Aging infrastructure + warming climate = rising prices. That’s the basic conclusion of a new report showing that clean water is getting more expensive in cities across the country — in some cases, far more expensive than what poor residents can reasonably afford for what should be a basic human right.
Rates vary hugely across the country — water will cost you five times as much in Seattle as in Salt Lake City, for example — but on average, the cost of clean water and wastewater services has risen 41 percent over the last five years, according to an examination of national data by the Unitarian Universalist Service Committee, a human rights advocacy organization.
In general, researchers say water should cost less than 3 percent of a family’s pre-tax income. But in several cities that the organization looked at, average residents are paying much more: 8 percent in Baltimore for families living at the poverty line, for example, and 7 percent in Detroit.
The fundamental problem: Municipalities treat water as a pay-as-you-go product, rather than a public good supported through tax revenue, such as police or public schools. But water is not a luxury. It’s a necessity. You can’t just stop drinking or bathing if you lose your job. And yet failure to pay the water bill comes with real consequences: More than 33,000 Detroit water accounts were cut off in 2014, for example.
The new report blames rising water costs on a variety of factors, including:
- Pollution from industry, agriculture, and fossil fuel production, requiring more communities to clean and treat their drinking water. Climate change, by increasing salinity and algal blooms, makes the problem worse.
- Population growth and drought in the arid Southwest and elsewhere (the new normal due to climate change), which means water is traveling farther to reach consumers, increasing costs accordingly. Drought surcharges can bring a family’s bill above $300 per month in some places.
- Increased rainfall from climate change in the East and Midwest, which causes flooding and fills water systems with pollution. Detroit struggles with overflowing sewers during heavy rainfalls, while New York City has to discharge sewage into its harbor after a storm. These situations can require costly upgrades to wastewater treatment facilities.
Not all experts agree about the extent of the problem identified in the service committee’s report — or the solutions. In 2014, the U.S. Conference of Mayors lamented similarly dire findings, which the group reiterated at an April Senate hearing. But Ed Osann, a water analyst at the nonprofit Natural Resources Defense Council, says in a critique that the conference’s analysis might overstate the burden on low-income residents, because their bills might be lower than the average, which is driven up by the wealthy using a lot of water for nonessentials like lawns or pools. Also, many poor people are renters who don’t pay for some utilities directly and programs to help poor people pay their water bills can also reduce their burden.
Osann doesn’t conclude that there is no water affordability problem, only that more precise data is needed. “Water and wastewater rates have been going up at twice the rate of inflation for a good 15 years,” he tells Grist. “So it’s become a significant utility bill, and it’s looming larger in family budgets.”
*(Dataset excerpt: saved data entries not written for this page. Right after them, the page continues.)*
import Summits.MatrixMultiplication.MatrixMultiplication.Theorems.ObstructionDescentUniversalOccurrence
import Literature.Computability.AlgebraicComplexity.Lickteig1985TypicalRank444Proofs

set_option linter.dupNamespace false
set_option autoImplicit false

/-!
# Obstruction descent — universal occurrence at format `4` is unconditional from `m = 7` on (Lickteig discharged)
# (decomp-mm · lens 3 · gen 32, third kernel, def-free)

`route-MatrixMultiplication-ObstructionDescent`, crux `NoOccurrenceObstruction` (`P_O`, stmt 29040); NODE-g32 §1.  The companion kernel
`ObstructionDescentUniversalOccurrence.lean` proved `UOCC(m,4)` for all `m ≥ 7` under the LITERAL hypothesis
`∀ t : Fin 4 → Fin 4 → Fin 4 → ℂ, algBorderRank t ≤ 7` (Lickteig's typical rank of `4×4×4`), because the module of the tree's PROOF of that
fact (`Lickteig1985_typicalRank444_holds`: Terracini + Jacobian criterion + Alder) awaited a farm build.  This file discharges it:
**unconditionally, every partition triple occurring for ANY tensor of format `≤ 4` occurs for the unit tensor `⟨m⟩`, for every `m ≥ 7`**
(`uocc_four_of_seven_le'`), so the universal-occurrence threshold of format `4` satisfies **`u(4) ∈ {6, 7}`** unconditionally
(`six_le_of_uocc_four`, `not_uocc_four_of_le_five` in the companion; the tripod kernel's unconditional `u(4) ≤ 8`, `uocc_eight_four`, is
superseded by one); `u(4) = 6 ⟺ UOCC(6,4)` remains OPEN (it implies the open `P_O`-cell `(2,6)`, `semigroup_le_two_six_of_uocc`;
the cells `(2,m)`, `m ≥ 7`, are known MM-specifically from `R(⟨2,2,2⟩) ≤ 7`, `semigroup_le_two_of_seven_le`).
No proposition is defined; no `def`; sorry-free; standard axioms.  Nothing here proves `ω = 2`.
[cite: Lickteig1985, p. 95] [cite: BurgisserClausenShokrollahi1997, Ex. 20.9, Thm. (20.3)] [cite: BurgisserIkenmeyer2011, §3.1, Lemma 6.1]
-/

noncomputable section

namespace Summit.MatrixMultiplication.MatrixMultiplication.Theorems.ObstructionCalculus

open Literature.Computability.AlgebraicComplexity (kroneckerPow isotypicSum₁ isotypicSum₂ isotypicSum₃ unitTensor
  Lickteig1985_typicalRank444_holds)

/-- **`UOCC(m,4)` for every `m ≥ 7`, unconditionally**: every triple occurring in a tensor power of any complex tensor on an index type of
cardinality `≤ 4` occurs in the same tensor power of `⟨m⟩` (Lickteig: every `4×4×4` tensor has border rank `≤ 7`; Alder; the occurrence
calculus). [cite: Lickteig1985, p. 95] [cite: BurgisserClausenShokrollahi1997, Ex. 20.9, Thm. (20.3)] -/
theorem uocc_four_of_seven_le' {m : ℕ} (hm : 7 ≤ m) :
    ∀ {ι : Type} [Fintype ι], Fintype.card ι ≤ 4 → ∀ (s : ι → ι → ι → ℂ) (d : ℕ)
      (lam : Fin 3 → Nat.Partition d),
      isotypicSum₁ (lam 0) (isotypicSum₂ (lam 1) (isotypicSum₃ (lam 2) (kroneckerPow s d))) ≠ 0 →
      isotypicSum₁ (lam 0) (isotypicSum₂ (lam 1) (isotypicSum₃ (lam 2) (kroneckerPow (unitTensor ℂ m) d))) ≠ 0 :=
  uocc_four_of_seven_le (fun t => Lickteig1985_typicalRank444_holds ℂ t) hm

/-- **The format-`4` row of the universal-occurrence instrument, unconditionally**: `UOCC(m,4)` fails for `m ≤ 5` and holds for `m ≥ 7`;
hence `u(4) ∈ {6,7}` and the one open value is `UOCC(6,4)`. [cite: BurgisserIkenmeyer2011, Lemma 6.1] [cite: Lickteig1985, p. 95] -/
theorem uocc_four_row {m : ℕ} :
    (m ≤ 5 → ¬ (∀ {ι : Type} [Fintype ι], Fintype.card ι ≤ 4 → ∀ (s : ι → ι → ι → ℂ) (d : ℕ)
      (lam : Fin 3 → Nat.Partition d),
      isotypicSum₁ (lam 0) (isotypicSum₂ (lam 1) (isotypicSum₃ (lam 2) (kroneckerPow s d))) ≠ 0 →
      isotypicSum₁ (lam 0) (isotypicSum₂ (lam 1) (isotypicSum₃ (lam 2) (kroneckerPow (unitTensor ℂ m) d))) ≠ 0)) ∧
    (7 ≤ m → ∀ {ι : Type} [Fintype ι], Fintype.card ι ≤ 4 → ∀ (s : ι → ι → ι → ℂ) (d : ℕ)
      (lam : Fin 3 → Nat.Partition d),
      isotypicSum₁ (lam 0) (isotypicSum₂ (lam 1) (isotypicSum₃ (lam 2) (kroneckerPow s d))) ≠ 0 →
      isotypicSum₁ (lam 0) (isotypicSum₂ (lam 1) (isotypicSum₃ (lam 2) (kroneckerPow (unitTensor ℂ m) d))) ≠ 0) :=
  ⟨fun hm => not_uocc_four_of_le_five hm, fun hm => uocc_four_of_seven_le' hm⟩


end Summit.MatrixMultiplication.MatrixMultiplication.Theorems.ObstructionCalculus

end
Better data about the impact of water costs on poor communities is something the Unitarian Universalist Service Committee would like to see, as well, but the group says its report relies on the best information currently available. And although advocates might not always agree on the exact details, they share a concern for access to clean water in low-income communities.
As with all environmental injustices, this one falls especially hard on non-whites. “Today, one in every two African-American Michiganers live in cities that violate their human rights to water and sanitation,” the service committee reports. Detroit and Flint, whose water problems have made national news over the past year, have majority black populations, as does Lowndes County, Ala., which has no functioning sewer system.
Even the United Nations has been critical of the U.S. record on water. In 2011, the U.N. Special Rapporteur on the Human Rights to Safe Drinking Water and Sanitation recommended that the United States “adopt a mandatory federal standard on affordability for water and sanitation,” which would require municipalities to provide clean water and wastewater services at a basic affordability threshold (such as 3 percent of household income). Congress, you’ll be shocked to hear, has done nothing whatsoever with that recommendation.
Because the causes of rising costs are real, making water affordable may be difficult. But it shouldn’t be impossible. The service committee offers several solutions, including prohibiting water shutoffs for nonpayment by low-income households or those with sick, pregnant, or nursing family members. The group also recommends requiring water utilities to charge less than 2.5 percent of each family’s income.
The committee also calls for adopting water access as a human right in federal law, which would force local governments to create water access for the homeless at clinics or other public facilities. (There are more than 500,000 homeless Americans, and most of them lack reliable access to clean water and sanitation.) Again, Congress has failed to even consider such action — although a new coalition of environmental justice groups plans to push for federal policy along those lines.
States and municipalities actually have much greater control over water delivery, however, so some advocates, like NRDC’s Osann, argue that it’s better to concentrate efforts there. He suggests that water utilities should adopt policies (already used in some places) that charge more for usage during peak summer months and above a certain threshold, since anyone using more than a certain amount of water is likely watering lawns with it, not drinking or bathing. This would shift the cost burden toward the wealthy, who can better afford it, and encourage conservation.